**Work to complete**
Could you set down exactly the lines of the data below, starting at the one that holds "have h := integral_mul_sqDensity" and ending at the one that holds "Cell mm-stpp (rung", both included, and only those?

**Source material**
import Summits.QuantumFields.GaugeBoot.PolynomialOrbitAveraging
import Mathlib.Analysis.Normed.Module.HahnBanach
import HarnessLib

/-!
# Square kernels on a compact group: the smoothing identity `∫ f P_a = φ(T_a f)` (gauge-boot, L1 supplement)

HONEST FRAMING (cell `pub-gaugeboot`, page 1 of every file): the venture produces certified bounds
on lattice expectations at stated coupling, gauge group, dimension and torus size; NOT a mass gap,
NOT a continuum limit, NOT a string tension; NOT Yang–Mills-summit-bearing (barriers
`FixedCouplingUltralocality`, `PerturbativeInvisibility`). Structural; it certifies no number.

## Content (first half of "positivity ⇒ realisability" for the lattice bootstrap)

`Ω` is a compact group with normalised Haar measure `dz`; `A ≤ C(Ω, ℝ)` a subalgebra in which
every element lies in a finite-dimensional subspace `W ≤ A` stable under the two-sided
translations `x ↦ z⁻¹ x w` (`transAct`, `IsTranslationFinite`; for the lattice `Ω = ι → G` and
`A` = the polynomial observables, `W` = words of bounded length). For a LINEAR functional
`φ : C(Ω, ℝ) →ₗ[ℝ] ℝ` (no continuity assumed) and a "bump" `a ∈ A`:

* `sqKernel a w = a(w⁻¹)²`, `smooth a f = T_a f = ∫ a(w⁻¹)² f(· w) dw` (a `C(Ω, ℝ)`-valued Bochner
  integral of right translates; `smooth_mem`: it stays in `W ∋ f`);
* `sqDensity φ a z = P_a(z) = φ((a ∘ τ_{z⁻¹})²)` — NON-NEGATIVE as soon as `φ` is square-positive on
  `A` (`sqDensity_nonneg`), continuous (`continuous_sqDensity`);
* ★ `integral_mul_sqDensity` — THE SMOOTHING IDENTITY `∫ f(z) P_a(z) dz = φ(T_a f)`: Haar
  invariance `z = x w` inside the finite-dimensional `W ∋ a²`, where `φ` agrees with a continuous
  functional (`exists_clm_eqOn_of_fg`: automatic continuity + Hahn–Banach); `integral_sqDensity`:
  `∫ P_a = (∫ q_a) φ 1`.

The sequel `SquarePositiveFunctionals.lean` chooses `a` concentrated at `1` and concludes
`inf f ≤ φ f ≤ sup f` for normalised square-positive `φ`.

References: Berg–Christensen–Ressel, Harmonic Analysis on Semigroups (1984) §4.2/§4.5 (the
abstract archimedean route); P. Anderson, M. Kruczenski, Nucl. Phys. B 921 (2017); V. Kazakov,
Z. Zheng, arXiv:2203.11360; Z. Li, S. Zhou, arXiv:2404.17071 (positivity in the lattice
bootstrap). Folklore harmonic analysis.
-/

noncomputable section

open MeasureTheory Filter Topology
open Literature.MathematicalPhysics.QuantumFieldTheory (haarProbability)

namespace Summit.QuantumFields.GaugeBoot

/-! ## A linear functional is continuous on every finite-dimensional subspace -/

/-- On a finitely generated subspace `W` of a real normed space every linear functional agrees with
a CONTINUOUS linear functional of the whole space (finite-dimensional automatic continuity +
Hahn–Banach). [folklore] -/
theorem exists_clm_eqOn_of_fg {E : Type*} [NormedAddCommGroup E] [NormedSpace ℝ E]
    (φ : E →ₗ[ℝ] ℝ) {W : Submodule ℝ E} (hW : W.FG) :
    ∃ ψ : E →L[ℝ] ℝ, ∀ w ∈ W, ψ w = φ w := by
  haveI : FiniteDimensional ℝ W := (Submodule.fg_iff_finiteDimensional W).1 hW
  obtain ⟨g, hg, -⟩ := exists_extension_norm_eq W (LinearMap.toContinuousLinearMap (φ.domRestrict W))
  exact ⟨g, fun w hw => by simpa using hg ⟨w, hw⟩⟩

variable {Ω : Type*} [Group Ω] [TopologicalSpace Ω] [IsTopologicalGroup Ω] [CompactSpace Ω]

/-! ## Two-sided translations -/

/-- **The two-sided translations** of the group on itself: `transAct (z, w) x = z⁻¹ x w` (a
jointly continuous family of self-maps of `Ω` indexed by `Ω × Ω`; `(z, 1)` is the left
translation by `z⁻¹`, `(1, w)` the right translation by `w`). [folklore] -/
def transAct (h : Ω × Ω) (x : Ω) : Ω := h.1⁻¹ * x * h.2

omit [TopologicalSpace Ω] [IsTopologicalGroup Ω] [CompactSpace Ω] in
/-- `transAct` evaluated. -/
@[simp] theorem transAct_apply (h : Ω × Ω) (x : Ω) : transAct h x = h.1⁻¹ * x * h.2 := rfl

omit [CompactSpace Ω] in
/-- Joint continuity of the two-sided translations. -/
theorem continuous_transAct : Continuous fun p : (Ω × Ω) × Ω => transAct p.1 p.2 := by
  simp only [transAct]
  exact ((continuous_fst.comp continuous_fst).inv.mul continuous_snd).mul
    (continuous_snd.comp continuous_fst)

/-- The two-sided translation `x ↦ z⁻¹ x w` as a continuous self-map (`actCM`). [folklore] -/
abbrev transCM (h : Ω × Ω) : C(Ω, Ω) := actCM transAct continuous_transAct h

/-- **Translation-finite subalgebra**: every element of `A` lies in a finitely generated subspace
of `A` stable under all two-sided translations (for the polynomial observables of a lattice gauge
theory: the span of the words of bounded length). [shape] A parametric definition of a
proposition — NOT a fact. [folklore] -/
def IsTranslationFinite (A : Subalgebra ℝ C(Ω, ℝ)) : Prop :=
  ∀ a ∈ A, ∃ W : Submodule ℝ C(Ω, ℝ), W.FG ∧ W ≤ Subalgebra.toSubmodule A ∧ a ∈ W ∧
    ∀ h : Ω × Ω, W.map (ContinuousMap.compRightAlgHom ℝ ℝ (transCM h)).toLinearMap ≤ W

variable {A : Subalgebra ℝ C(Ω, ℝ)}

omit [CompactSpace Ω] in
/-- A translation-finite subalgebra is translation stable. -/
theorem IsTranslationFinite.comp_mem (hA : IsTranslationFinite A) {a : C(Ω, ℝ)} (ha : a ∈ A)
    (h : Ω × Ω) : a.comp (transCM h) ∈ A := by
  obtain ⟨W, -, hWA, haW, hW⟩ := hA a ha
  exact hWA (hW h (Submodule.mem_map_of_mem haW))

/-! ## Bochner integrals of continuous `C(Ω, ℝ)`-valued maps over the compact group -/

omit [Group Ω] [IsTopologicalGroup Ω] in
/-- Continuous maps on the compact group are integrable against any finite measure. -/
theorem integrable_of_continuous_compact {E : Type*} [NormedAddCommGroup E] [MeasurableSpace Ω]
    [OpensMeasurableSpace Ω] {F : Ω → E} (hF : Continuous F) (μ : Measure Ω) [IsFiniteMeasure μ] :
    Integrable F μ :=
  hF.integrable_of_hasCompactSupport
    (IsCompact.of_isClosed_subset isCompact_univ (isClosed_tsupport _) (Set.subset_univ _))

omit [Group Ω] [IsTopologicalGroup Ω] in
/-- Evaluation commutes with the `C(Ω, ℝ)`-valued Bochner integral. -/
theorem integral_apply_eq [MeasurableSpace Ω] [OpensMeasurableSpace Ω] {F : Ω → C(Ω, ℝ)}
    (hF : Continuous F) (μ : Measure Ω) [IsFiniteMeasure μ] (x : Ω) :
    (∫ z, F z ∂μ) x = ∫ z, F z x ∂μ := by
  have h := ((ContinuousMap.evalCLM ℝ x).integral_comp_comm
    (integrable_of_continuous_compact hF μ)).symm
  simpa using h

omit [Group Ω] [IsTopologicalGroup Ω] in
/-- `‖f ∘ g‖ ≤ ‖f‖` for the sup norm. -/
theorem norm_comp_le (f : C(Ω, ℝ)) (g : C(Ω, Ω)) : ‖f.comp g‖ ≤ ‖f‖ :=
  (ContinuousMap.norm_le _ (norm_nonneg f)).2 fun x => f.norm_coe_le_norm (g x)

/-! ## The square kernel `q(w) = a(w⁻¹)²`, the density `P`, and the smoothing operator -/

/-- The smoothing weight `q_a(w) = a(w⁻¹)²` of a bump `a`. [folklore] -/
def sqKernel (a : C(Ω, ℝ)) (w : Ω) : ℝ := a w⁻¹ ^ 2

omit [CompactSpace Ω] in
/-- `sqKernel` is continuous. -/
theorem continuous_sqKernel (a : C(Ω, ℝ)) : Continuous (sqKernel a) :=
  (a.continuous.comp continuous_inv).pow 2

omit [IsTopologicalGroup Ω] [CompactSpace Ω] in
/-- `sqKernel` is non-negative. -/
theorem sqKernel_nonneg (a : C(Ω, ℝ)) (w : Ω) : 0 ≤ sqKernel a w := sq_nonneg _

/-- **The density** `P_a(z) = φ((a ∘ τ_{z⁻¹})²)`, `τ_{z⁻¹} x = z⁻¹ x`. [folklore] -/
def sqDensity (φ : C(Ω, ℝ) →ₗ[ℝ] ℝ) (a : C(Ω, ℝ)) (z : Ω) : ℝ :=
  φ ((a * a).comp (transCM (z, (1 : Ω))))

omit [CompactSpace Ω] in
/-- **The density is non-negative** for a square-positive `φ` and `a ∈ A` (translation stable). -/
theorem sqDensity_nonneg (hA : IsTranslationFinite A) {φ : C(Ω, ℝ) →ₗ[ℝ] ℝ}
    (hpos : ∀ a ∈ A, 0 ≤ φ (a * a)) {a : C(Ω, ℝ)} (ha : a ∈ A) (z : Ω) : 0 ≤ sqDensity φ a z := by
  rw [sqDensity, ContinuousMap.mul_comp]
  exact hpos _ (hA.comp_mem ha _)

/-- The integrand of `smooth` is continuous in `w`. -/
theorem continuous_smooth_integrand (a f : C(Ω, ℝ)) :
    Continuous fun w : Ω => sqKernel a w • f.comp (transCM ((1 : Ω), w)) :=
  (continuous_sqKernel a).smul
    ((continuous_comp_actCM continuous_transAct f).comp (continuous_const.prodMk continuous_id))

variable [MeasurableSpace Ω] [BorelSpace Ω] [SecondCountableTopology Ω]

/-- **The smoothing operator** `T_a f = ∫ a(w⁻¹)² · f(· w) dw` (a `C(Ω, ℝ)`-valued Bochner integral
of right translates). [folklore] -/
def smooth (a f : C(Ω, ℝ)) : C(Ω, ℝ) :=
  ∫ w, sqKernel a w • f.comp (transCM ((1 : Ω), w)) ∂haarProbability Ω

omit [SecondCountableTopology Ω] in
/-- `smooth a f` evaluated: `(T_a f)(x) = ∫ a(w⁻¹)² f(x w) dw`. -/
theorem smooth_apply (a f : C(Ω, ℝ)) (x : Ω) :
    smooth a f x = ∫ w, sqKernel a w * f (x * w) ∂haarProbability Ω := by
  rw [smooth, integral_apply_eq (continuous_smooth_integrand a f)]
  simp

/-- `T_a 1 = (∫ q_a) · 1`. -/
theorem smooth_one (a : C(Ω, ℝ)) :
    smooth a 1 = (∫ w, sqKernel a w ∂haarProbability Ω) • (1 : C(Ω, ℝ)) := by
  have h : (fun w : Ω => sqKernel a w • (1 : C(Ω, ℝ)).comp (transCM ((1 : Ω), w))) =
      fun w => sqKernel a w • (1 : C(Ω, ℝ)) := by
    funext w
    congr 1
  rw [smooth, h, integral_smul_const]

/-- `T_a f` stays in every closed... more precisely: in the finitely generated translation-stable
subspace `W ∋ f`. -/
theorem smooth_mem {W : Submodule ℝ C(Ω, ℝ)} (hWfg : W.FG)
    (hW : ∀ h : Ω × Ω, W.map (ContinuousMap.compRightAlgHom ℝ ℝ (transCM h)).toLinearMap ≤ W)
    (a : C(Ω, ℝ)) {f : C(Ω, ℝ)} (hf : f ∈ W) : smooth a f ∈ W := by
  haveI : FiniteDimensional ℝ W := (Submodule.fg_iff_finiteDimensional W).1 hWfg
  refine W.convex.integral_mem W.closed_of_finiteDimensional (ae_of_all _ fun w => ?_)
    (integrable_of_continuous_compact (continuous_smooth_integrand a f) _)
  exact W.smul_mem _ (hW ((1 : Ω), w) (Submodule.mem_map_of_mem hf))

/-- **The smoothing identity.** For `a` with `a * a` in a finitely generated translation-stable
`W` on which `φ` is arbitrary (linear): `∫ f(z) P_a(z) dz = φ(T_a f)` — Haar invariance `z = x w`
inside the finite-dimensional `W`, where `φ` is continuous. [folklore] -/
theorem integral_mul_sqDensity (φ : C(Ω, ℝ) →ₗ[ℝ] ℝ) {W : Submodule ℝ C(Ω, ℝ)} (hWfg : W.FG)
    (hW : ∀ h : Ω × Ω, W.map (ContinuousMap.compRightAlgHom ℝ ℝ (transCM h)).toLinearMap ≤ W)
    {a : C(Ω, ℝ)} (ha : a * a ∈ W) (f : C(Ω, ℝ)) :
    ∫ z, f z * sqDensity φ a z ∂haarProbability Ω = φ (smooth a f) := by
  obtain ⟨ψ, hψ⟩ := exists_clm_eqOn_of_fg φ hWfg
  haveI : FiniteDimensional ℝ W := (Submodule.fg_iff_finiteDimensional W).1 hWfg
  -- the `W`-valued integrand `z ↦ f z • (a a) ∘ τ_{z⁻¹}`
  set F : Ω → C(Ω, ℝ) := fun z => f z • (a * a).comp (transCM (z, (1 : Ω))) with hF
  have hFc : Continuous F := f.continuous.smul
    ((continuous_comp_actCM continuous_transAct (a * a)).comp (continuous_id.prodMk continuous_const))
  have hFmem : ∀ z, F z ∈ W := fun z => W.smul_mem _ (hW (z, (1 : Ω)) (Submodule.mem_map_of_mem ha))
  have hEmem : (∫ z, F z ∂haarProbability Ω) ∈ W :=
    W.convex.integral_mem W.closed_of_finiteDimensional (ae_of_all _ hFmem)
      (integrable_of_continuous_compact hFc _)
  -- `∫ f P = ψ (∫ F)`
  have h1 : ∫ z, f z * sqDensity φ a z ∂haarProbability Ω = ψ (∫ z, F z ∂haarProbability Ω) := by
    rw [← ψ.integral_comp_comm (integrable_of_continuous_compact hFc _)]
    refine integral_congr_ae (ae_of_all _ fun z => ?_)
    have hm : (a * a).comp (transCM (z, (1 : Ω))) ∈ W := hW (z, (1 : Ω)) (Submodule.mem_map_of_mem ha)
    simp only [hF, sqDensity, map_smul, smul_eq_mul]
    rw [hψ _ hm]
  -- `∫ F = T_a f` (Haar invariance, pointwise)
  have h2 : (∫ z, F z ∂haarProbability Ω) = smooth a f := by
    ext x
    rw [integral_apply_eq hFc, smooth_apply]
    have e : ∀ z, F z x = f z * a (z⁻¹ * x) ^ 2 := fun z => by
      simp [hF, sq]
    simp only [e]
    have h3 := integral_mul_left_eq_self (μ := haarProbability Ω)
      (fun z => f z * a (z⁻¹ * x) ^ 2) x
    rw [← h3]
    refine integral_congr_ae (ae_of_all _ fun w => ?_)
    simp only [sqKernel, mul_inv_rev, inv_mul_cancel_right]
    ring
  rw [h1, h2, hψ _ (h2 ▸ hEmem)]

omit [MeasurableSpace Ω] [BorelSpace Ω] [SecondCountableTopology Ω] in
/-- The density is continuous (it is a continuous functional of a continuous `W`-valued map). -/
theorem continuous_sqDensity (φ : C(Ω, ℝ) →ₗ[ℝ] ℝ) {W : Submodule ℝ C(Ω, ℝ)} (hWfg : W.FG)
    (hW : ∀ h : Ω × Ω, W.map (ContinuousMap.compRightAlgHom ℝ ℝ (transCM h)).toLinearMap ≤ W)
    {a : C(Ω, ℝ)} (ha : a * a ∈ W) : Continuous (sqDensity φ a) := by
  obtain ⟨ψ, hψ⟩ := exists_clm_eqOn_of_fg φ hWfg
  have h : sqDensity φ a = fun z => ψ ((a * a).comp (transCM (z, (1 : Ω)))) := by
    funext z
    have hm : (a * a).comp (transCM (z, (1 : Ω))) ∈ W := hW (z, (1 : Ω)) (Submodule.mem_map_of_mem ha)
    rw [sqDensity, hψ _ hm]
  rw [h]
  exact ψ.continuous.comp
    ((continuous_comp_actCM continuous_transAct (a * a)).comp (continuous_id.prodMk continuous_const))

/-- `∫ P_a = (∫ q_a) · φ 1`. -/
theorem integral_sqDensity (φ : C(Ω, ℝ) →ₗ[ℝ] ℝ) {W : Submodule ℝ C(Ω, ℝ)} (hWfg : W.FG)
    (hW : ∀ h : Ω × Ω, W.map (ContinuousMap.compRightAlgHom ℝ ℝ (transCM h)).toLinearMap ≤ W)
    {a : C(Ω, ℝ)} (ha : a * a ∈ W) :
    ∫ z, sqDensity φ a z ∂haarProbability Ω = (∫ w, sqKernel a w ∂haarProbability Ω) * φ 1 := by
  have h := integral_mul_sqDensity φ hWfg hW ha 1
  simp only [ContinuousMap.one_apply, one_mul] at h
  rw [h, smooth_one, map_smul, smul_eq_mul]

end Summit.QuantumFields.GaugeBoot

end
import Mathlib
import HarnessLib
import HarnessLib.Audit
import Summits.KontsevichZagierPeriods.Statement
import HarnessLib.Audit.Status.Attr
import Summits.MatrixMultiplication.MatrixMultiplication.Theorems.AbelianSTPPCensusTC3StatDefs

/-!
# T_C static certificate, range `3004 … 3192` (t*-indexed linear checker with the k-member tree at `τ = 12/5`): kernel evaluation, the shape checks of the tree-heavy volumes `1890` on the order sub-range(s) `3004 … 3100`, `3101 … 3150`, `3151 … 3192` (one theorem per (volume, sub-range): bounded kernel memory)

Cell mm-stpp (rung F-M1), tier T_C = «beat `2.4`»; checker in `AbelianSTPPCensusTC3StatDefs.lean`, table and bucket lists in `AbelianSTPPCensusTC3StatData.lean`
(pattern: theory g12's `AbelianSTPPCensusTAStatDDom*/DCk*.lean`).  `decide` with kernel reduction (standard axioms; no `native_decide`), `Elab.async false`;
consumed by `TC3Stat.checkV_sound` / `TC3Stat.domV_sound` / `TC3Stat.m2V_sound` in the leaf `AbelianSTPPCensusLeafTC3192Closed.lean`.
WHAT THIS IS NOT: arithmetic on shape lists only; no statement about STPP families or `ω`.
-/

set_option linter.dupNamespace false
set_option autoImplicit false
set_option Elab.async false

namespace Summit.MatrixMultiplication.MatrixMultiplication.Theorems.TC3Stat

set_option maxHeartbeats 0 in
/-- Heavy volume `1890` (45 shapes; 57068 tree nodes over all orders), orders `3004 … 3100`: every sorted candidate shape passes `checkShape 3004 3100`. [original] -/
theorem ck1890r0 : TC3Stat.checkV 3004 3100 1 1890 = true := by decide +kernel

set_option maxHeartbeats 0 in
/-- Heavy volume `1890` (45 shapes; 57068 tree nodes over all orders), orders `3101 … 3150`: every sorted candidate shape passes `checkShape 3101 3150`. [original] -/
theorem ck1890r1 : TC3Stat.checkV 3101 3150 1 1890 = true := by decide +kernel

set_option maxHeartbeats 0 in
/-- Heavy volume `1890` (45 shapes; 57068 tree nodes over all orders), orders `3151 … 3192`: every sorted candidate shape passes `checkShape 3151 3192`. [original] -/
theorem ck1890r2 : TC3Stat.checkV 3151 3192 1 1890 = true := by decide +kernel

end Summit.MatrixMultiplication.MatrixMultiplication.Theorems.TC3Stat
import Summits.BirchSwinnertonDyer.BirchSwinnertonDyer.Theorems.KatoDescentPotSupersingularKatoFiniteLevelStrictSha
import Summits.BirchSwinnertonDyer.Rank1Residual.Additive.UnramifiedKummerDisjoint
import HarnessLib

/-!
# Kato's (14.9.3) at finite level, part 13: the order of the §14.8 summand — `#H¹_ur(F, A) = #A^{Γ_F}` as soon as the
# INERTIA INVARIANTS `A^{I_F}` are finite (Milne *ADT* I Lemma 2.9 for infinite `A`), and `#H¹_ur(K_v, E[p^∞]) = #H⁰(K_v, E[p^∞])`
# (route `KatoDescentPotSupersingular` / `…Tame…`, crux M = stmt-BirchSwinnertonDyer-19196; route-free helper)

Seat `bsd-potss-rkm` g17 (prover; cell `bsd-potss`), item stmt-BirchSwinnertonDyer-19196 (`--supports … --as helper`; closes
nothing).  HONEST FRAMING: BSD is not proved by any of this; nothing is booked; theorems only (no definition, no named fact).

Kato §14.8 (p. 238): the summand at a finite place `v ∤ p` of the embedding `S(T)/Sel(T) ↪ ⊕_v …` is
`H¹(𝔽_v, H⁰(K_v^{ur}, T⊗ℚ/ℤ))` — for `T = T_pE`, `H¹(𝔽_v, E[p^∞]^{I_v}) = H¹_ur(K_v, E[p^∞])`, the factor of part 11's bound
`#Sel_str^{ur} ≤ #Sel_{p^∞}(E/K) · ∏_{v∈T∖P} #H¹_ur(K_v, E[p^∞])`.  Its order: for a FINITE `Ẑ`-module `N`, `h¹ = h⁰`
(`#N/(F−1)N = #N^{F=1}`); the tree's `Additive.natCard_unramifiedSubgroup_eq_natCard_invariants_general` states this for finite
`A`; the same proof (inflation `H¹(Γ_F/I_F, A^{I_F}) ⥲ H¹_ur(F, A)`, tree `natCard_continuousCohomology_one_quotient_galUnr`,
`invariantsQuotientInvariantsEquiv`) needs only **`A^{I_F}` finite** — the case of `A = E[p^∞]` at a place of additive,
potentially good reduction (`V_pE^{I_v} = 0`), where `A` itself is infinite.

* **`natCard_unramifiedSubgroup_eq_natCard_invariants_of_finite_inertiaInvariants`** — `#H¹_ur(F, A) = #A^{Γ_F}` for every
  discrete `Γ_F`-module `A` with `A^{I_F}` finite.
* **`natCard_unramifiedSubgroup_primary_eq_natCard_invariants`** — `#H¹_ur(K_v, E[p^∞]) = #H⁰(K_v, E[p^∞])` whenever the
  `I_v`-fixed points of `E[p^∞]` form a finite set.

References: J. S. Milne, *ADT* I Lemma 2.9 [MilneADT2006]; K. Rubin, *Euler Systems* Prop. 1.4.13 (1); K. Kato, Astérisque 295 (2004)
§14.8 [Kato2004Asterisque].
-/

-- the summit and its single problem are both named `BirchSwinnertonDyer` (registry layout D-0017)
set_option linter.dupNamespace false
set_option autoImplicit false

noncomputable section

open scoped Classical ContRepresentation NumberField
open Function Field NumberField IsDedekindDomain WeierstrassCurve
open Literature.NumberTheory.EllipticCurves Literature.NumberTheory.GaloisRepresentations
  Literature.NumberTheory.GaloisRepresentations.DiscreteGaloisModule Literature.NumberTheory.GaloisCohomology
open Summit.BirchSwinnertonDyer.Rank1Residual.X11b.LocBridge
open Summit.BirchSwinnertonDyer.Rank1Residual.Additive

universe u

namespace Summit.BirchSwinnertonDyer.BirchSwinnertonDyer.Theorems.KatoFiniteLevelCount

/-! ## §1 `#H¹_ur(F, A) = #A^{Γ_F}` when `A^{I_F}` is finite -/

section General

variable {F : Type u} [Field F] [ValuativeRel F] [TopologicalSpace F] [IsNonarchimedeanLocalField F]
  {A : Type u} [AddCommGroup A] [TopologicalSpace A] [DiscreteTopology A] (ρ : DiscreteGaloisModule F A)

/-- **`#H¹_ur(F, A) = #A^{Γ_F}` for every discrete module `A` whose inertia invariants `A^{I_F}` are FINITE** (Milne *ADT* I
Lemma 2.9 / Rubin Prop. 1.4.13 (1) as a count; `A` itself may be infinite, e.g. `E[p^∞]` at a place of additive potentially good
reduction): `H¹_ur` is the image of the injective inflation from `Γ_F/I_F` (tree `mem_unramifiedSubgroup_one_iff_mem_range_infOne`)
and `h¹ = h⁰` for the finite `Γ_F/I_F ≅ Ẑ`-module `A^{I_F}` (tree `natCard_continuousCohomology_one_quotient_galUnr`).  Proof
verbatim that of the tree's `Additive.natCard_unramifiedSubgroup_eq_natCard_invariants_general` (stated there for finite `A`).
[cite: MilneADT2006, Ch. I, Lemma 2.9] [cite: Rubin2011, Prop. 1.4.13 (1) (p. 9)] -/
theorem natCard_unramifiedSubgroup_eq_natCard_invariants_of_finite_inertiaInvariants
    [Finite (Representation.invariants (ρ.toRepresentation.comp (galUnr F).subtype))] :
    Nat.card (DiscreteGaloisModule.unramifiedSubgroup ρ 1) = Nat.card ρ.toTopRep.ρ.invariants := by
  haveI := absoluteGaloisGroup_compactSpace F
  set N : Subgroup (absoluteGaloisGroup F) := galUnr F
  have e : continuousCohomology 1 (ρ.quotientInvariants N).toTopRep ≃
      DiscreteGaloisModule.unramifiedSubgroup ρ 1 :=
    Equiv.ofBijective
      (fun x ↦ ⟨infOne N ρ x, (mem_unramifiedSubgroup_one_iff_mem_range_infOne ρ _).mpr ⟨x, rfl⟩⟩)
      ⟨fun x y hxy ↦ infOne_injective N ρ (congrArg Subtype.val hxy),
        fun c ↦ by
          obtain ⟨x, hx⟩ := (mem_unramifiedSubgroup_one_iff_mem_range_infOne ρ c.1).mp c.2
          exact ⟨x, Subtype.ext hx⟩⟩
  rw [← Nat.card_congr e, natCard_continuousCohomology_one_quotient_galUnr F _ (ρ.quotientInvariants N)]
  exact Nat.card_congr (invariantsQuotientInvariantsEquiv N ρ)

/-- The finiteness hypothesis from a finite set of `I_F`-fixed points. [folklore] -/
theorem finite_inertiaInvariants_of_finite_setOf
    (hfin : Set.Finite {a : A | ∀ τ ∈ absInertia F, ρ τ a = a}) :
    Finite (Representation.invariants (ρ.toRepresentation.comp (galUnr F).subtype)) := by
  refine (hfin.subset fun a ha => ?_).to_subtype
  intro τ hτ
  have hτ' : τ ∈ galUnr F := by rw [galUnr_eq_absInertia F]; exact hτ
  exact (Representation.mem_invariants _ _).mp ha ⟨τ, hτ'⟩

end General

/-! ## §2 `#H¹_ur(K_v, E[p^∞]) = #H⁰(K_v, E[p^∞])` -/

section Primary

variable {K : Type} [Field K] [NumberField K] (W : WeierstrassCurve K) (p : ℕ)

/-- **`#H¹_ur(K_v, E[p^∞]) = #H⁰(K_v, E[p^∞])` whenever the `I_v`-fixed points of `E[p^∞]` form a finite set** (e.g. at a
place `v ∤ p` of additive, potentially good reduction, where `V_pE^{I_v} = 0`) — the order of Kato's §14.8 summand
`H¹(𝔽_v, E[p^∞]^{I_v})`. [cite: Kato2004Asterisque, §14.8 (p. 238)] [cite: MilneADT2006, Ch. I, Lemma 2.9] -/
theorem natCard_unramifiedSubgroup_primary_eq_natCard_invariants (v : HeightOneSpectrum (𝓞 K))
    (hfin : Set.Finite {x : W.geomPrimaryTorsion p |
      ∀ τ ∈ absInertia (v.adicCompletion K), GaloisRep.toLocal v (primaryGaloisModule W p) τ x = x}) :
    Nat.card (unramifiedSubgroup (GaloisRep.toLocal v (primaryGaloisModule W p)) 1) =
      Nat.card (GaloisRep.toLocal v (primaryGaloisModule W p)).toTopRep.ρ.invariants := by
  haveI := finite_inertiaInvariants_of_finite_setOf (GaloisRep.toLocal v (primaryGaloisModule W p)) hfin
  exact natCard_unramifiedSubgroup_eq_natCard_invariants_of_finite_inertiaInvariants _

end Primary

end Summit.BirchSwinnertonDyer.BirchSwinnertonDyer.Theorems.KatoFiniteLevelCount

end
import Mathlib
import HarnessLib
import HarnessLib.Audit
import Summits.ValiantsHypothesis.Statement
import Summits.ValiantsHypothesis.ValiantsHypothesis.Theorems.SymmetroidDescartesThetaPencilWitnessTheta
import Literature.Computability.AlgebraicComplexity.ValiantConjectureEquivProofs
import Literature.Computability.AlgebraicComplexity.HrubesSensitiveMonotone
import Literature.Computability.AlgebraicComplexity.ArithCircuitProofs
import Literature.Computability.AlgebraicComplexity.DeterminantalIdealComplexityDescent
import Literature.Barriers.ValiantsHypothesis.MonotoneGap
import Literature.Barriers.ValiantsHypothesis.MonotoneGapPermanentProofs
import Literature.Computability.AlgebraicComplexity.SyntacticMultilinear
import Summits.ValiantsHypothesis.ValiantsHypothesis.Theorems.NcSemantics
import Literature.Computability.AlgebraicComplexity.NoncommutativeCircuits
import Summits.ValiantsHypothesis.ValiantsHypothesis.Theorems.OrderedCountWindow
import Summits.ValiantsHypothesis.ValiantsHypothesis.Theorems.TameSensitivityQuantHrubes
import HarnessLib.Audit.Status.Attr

**Problem solution**
  have h := integral_mul_sqDensity φ hWfg hW ha 1
  simp only [ContinuousMap.one_apply, one_mul] at h
  rw [h, smooth_one, map_smul, smul_eq_mul]

end Summit.QuantumFields.GaugeBoot

end
import Mathlib
import HarnessLib
import HarnessLib.Audit
import Summits.KontsevichZagierPeriods.Statement
import HarnessLib.Audit.Status.Attr
import Summits.MatrixMultiplication.MatrixMultiplication.Theorems.AbelianSTPPCensusTC3StatDefs

/-!
# T_C static certificate, range `3004 … 3192` (t*-indexed linear checker with the k-member tree at `τ = 12/5`): kernel evaluation, the shape checks of the tree-heavy volumes `1890` on the order sub-range(s) `3004 … 3100`, `3101 … 3150`, `3151 … 3192` (one theorem per (volume, sub-range): bounded kernel memory)

Cell mm-stpp (rung F-M1), tier T_C = «beat `2.4`»; checker in `AbelianSTPPCensusTC3StatDefs.lean`, table and bucket lists in `AbelianSTPPCensusTC3StatData.lean`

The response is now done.